In sum, the above null mixed-effects model indicates that the average income (intercept) is 8.733811, with significant variability both between and within countries. The inclusion of random intercepts for countries is justified by the significant LR test, highlighting the importance of accounting for country-level effects in the model.
Although the LR test can suggest whether we should use mixed effects model or a single level model, we can also calculate the intraclass correlation coefficient to determine it. The intraclass correlation coefficient measures the degree of similarity among observations within the same group or cluster.
To obtain the intraclass correlation coefficient, type:
estat icc
Stata will give us the following result:
. estat icc
Intraclass correlation
------------------------------------------------------------------------------
Level | ICC Std. err. [95% conf. interval]
-----------------------------+------------------------------------------------
country | .4050457 .0763716 .2678361 .5588903
------------------------------------------------------------------------------
Decision rule:
If the intraclass correlation coefficient (ICC) approaches 0 then the grouping by entities (here counties) are of no use (so you may just run a single level model). If the ICC approaches 1 then there is no variance to explain at the individual level, everybody is the same.
Here the ICC is greater than 0, which is .4050457 suggesting that we should use multilevel model instead of single level model for this dataset.
Note: the ICC is the ratio of level 2 variance to the sum of level 1 and level 2 variance estimates. We can thus calculate it manually by plugging in the respective values from the null model output table as follows:
ICC = var(_cons)/ var(_cons)+ var(Residual)
= .6593976 / (.6593976 + .9685608)
= .4050457
2. Varying-intercept Model with Level 1 Predictors
From the LR test above and from the ICC value, we now know that our dataset requires estimating multilevel/mixed effects models. Let's now expand our model by adding all the available level 1 predictors. Run the following codes in Stata:
mixed income education age gender || country:, mle
Stata will give us the following outputs:
. mixed income education age gender || country:, mle
Performing EM optimization ...
Performing gradient-based optimization:
Iteration 0: Log likelihood = -27237.919
Iteration 1: Log likelihood = -27237.919 (backed up)
Computing standard errors ...
Mixed-effects ML regression Number of obs = 19,914
Group variable: country Number of groups = 20
Obs per group:
min = 639
avg = 995.7
max = 2,348
Wald chi2(3) = 1507.06
Log likelihood = -27237.919 Prob > chi2 = 0.0000
------------------------------------------------------------------------------
income | Coefficient Std. err. z P>|z| [95% conf. interval]

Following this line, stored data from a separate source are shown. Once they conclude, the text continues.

import Summits.BirchSwinnertonDyer.BirchSwinnertonDyer.Theses.PrintX6
import Summits.BirchSwinnertonDyer.BirchSwinnertonDyer.Theorems.PrintX6KobayashiUpperHalf
import Summits.BirchSwinnertonDyer.Rank1Residual.Supersingular.X6ErrCell130798a1KimTamDefectLocalTorsionTrivial
import HarnessLib

/-!
# Route `PrintX6`, erratum sub-leaf `EisensteinHalfFiveLeErr` (stmt-BirchSwinnertonDyer-21115): the Tam-defect Err cell `(130798a1, p = 7)`
# CLOSED ON THE ROUTE'S TRUST BASE — `BSD(E,7)` from `PublishedInputsX6` (upper half = the PROVED item `UpperHalfX6`) + the flag-free
# Kurihara-number lower half `X6RankZero.missingLowerBoundAt_cell_130798a1_at7_LT` (proof-covered Kim twin), NO Perrin-Riou Prop. 4.8,
# NO pack `PublishedAcInputsX6Err` (cell `bsd-print-x6`, seat p2 gen 7, PLAN v4.6 TURNKEY P4-A6OPEN (T2) cell C5; `--supports` stmt-21115
# as helper; closes no item)

PARTITION currency (D-0054): ONE cell of the erratum sub-leaf, per pair — the class `130798a` is `residue:X6~` with an EMPTY register on
desk A's book R895 (PLAN v4.6 C5), so this key is offered for +1 class; nothing booked here; BEYOND-PRINT THEOREM: **NO**.
The road of record `Supersingular.bsdp_x6r0tam_130798a1_7` (x10b, `X6KimTamDefectRecordsB`) reads its upper half from Perrin-Riou 2003
Prop. 4.8 (flag `PR03-Prop4.8-Kato-attribution`) and its lower half from the flagged Kim 2026 fact; here the upper half is the route's
`UpperHalfX6` chain (`X6.missingUpperBoundAt_rankZero_of_thm41`: Kobayashi 2003 Thm 4.1/1.2 + B. D. Kim 2013 Cor 3.15 + period units +
Pollack + modularity + GZK = conjuncts of `PublishedInputsX6`) and the lower half is
`Supersingular.X6RankZero.missingLowerBoundAt_cell_130798a1_at7_LT` (depth-2 Kurihara number at `7253·17837` through
`Kim2026.…_of_localTorsionTrivial`, unflagged). Binders: `PublishedInputsX6`, the Kim twin, the model, and the displayed data of the road
of record (`r_an = 0`, `2 ≤ ord₇ ∏c + 1`, Manin datum `D` with `7 ∤ c_D`, period transfer, `ψ`, `hδ` — TWO EXACT engines: engine Q kit
j241847 (`δ̃⁽²⁾ ≡ 14 (mod 49)`) and PARI `msfromell` kit j241528, x10b X6-KURIHARA.md §28). `ClassX6 W 7` is derived from the integer model
(`#Ẽ(𝔽₇) = 8`, kernel count inlined — the named count `Theorems.card_c130798a1_7` lives in route SignedLowerHalves' scope file, not
imported here: p557282's dedup lesson). Level-one enclosure for an `hr0`-free variant (optional polish, PLAN v4.6): T₀ = L/ω₁ = 686
(L/Ω⁺ = 343), planner kit j288041 (PARI) / j288047 (Sage).
References: [Kobayashi2003] Thm 1.2/4.1; [BDKim2013] Cor 3.15; [Kim2022StructureSelmer] Thm 1.9 (6); [Miller2011LMS] Def 1.1;
[Cremona2006] Table 1 (130798a1).
-/

set_option autoImplicit false
set_option linter.dupNamespace false

noncomputable section

open scoped Classical MatrixGroups ModularForm

open CongruenceSubgroup WeierstrassCurve Literature.NumberTheory.EllipticCurves
  Literature.NumberTheory.EllipticCurves.Rank1Residual
  Literature.NumberTheory.EllipticCurves.Rank1Residual.Typed
  Literature.NumberTheory.EllipticCurves.Rank1Residual.X11RankOneCertificates
  Literature.NumberTheory.EllipticCurves.ModularForms
  Summit.BirchSwinnertonDyer.BirchSwinnertonDyer.Rank1Residual.IntModel
  Summit.BirchSwinnertonDyer.Rank1Residual.X11b
  Summit.BirchSwinnertonDyer.Rank1Residual.Supersingular
  Summit.BirchSwinnertonDyer.BirchSwinnertonDyer.Theses.PrintX6

namespace Summit.BirchSwinnertonDyer.BirchSwinnertonDyer.Theorems.PrintX6

/-- **`BSD(E,7)` for `E = 130798a1` on the route's trust base — no Perrin-Riou Prop. 4.8, no flagged fact, no anticyclotomic pack.** Upper
half: `X6.missingUpperBoundAt_rankZero_of_thm41` from the conjuncts of `PublishedInputsX6`; lower half:
`X6RankZero.missingLowerBoundAt_cell_130798a1_at7_LT` (depth-2 Kurihara number at `7253·17837` through the proof-covered Kim twin, GZK and
modularity = conjuncts 9 and 8 of the pack); `ClassX6 W 7` from the integer model (`classX6_of_intModel`, kernel point count `#Ẽ(𝔽₇) = 8`
inlined); then `missingPPartAt_of_lower_of_upper` and `bsdp_of_missingPPartAt`. Displayed binders as the road of record
`bsdp_x6r0tam_130798a1_7` minus `h48`/`hKimL` (`hKim` = the UNFLAGGED twin). Per pair; not a class theorem.
[cite: Kobayashi2003, Thm. 4.1 (p. 8) and Thm. 1.2 (p. 2)] [cite: BDKim2013, Cor. 3.15 (p. 199)]
[cite: Kim2022StructureSelmer, Thm. 1.9 (6) (PDF p. 8)] [cite: Miller2011LMS, §1 and Def. 1.1] [cite: Cremona2006, Table 1 (Cremona label 130798a1)] -/
theorem X6.bsdp_130798a1_at7_of_publishedInputsX6 (hPub : PublishedInputsX6)
    (hKim : Kim2026.rankZero_le_padicValNat_sha_of_kuriharaNumber_ne_zero_of_localTorsionTrivial)
    {W : WeierstrassCurve ℚ} [W.IsElliptic] [W.IsGloballyMinimal]
    (hWeq : W = ⟨1, 1, 1, -1514781218, -22692641927633⟩) (hr0 : W.analyticRank = 0)
    (hkt : 2 ≤ padicValNat 7 W.tamagawaProduct + 1)
    {N : ℕ} [NeZero N] (D : ModularParametrizationData W N) (hc : ¬ (7 : ℤ) ∣ D.maninConstant)
    (hper : ∃ u : ℚ, ‖(u : ℚ_[7])‖ = 1 ∧ W.realPeriodRat = u * plusPeriod D.f)
    (ψ : (ℓ : ℕ) → (ZMod ℓ)ˣ →* Multiplicative (ZMod (7 ^ 2)))
    (hψ₁ : Function.Surjective (ψ 7253)) (hψ₂ : Function.Surjective (ψ 17837))
    (hδ : kuriharaNumber D.f (7 ^ 2) (7253 * 17837) ψ ≠ 0) : BSDp W 7 := by
  haveI : Fact (Nat.Prime 7) := ⟨by norm_num⟩
  obtain ⟨h12, h41, hKim315, hϖ, h3, -, hmod, hmod', hGZK⟩ := hPub
  have hIW : integralModelInt W = ⟨1, 1, 1, -1514781218, -22692641927633⟩ :=
    integralModelInt_eq_of_map_eq _ (by rw [hWeq]; ext <;> simp [WeierstrassCurve.map])
  have hX : ClassX6 W 7 :=
    classX6_of_intModel 7 (by norm_num) hIW (by decide +kernel)
      (natCard_point_eq_of_countPoints 1 1 1 (-1514781218) (-22692641927633) 7 (by norm_num) (by decide +kernel)
        (n := 8) (countPoints_eq_of_fast (by decide +kernel)))
      (by decide) (by decide +kernel)
  have hlow : MissingLowerBoundAt W 7 :=
    X6RankZero.missingLowerBoundAt_cell_130798a1_at7_LT hKim hGZK hmod' hWeq hr0 hkt D hc hper ψ hψ₁ hψ₂ hδ
  exact bsdp_of_missingPPartAt W 7 hGZK (by omega)
    (missingPPartAt_of_lower_of_upper W 7 hlow
      (X6.missingUpperBoundAt_rankZero_of_thm41 W 7 h41 h12 hKim315 hϖ h3 hmod hmod' hGZK (by norm_num) hX hr0))

end Summit.BirchSwinnertonDyer.BirchSwinnertonDyer.Theorems.PrintX6

end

-------------+----------------------------------------------------------------
education | .5521803 .014848 37.19 0.000 .5230787 .5812818
age | .0020658 .0004749 4.35 0.000 .0011351 .0029966
gender | -.0905304 .0134999 -6.71 0.000 -.1169896 -.0640712
_cons | 8.397502 .1773812 47.34 0.000 8.049841 8.745162
------------------------------------------------------------------------------
------------------------------------------------------------------------------
Random-effects parameters | Estimate Std. err. [95% conf. interval]
-----------------------------+------------------------------------------------
country: Identity |
var(_cons) | .6171358 .1954933 .3316968 1.148207
-----------------------------+------------------------------------------------
var(Residual) | .8968703 .0089926 .8794173 .9146697
------------------------------------------------------------------------------
LR test vs. linear model: chibar2(01) = 9119.20 Prob >= chibar2 = 0.0000
Interpretation
The above output table includes fixed effects estimates, random effects variance components, and other model diagnostic statistics.
Fixed Effects Estimates:
-
education: Completing secondary education (coded as 1) is associated with an approximate 0.552 unit increase in the logarithm of income compared to those who have not completed secondary education (coded as 0). Given that income is log-transformed, this coefficient corresponds to a 73.7% increase in income, calculated as (e0.552−1)×100%. This indicates that individuals with secondary education earn approximately 73.7% more than their counterparts without this education level, holding other factors constant. This effect is statistically significant at 1% level as the p-value is < 0.0001. This suggests a robust and substantial impact of secondary education on income levels.
-
age: Each additional year of age is associated with a 0.0021 unit increase in the logarithm of income, which is statistically significant (p < 0.0001). This indicates that income tends to grow exponentially by about 0.21% per additional year of age, assuming other variables are constant.
-
gender: The coefficient for gender is -0.0905, indicating that females (coded as 1) earn less than males (coded as 0), holding all other factors constant. Given that income is log-transformed, this coefficient corresponds to an 8.6% lower income for females compared to males, calculated as (e−0.0905−1)×100%. In other words, females earn approximately 8.6% less than males, holding all other variables constant. This result is statistically significant at the 1% level as p < 0.0001.
Random Effects Estimates:
-
var(_cons): The variance of the random intercepts for countries is 0.6171358 with a standard error of 0.1954933 suggests that there is substantial variation in income across countries. This is statistically significant, as the confidence interval ranging from 0.3316968 to 1.148207 does not include zero.
-
var(Residual): The residual variance within countries is 0.8969, indicating the variation in income within countries that is not explained by the included variables (education, age, and gender). This high variance suggests that there remains a notable amount of variation in income within each country, even after accounting for three individual-level variables.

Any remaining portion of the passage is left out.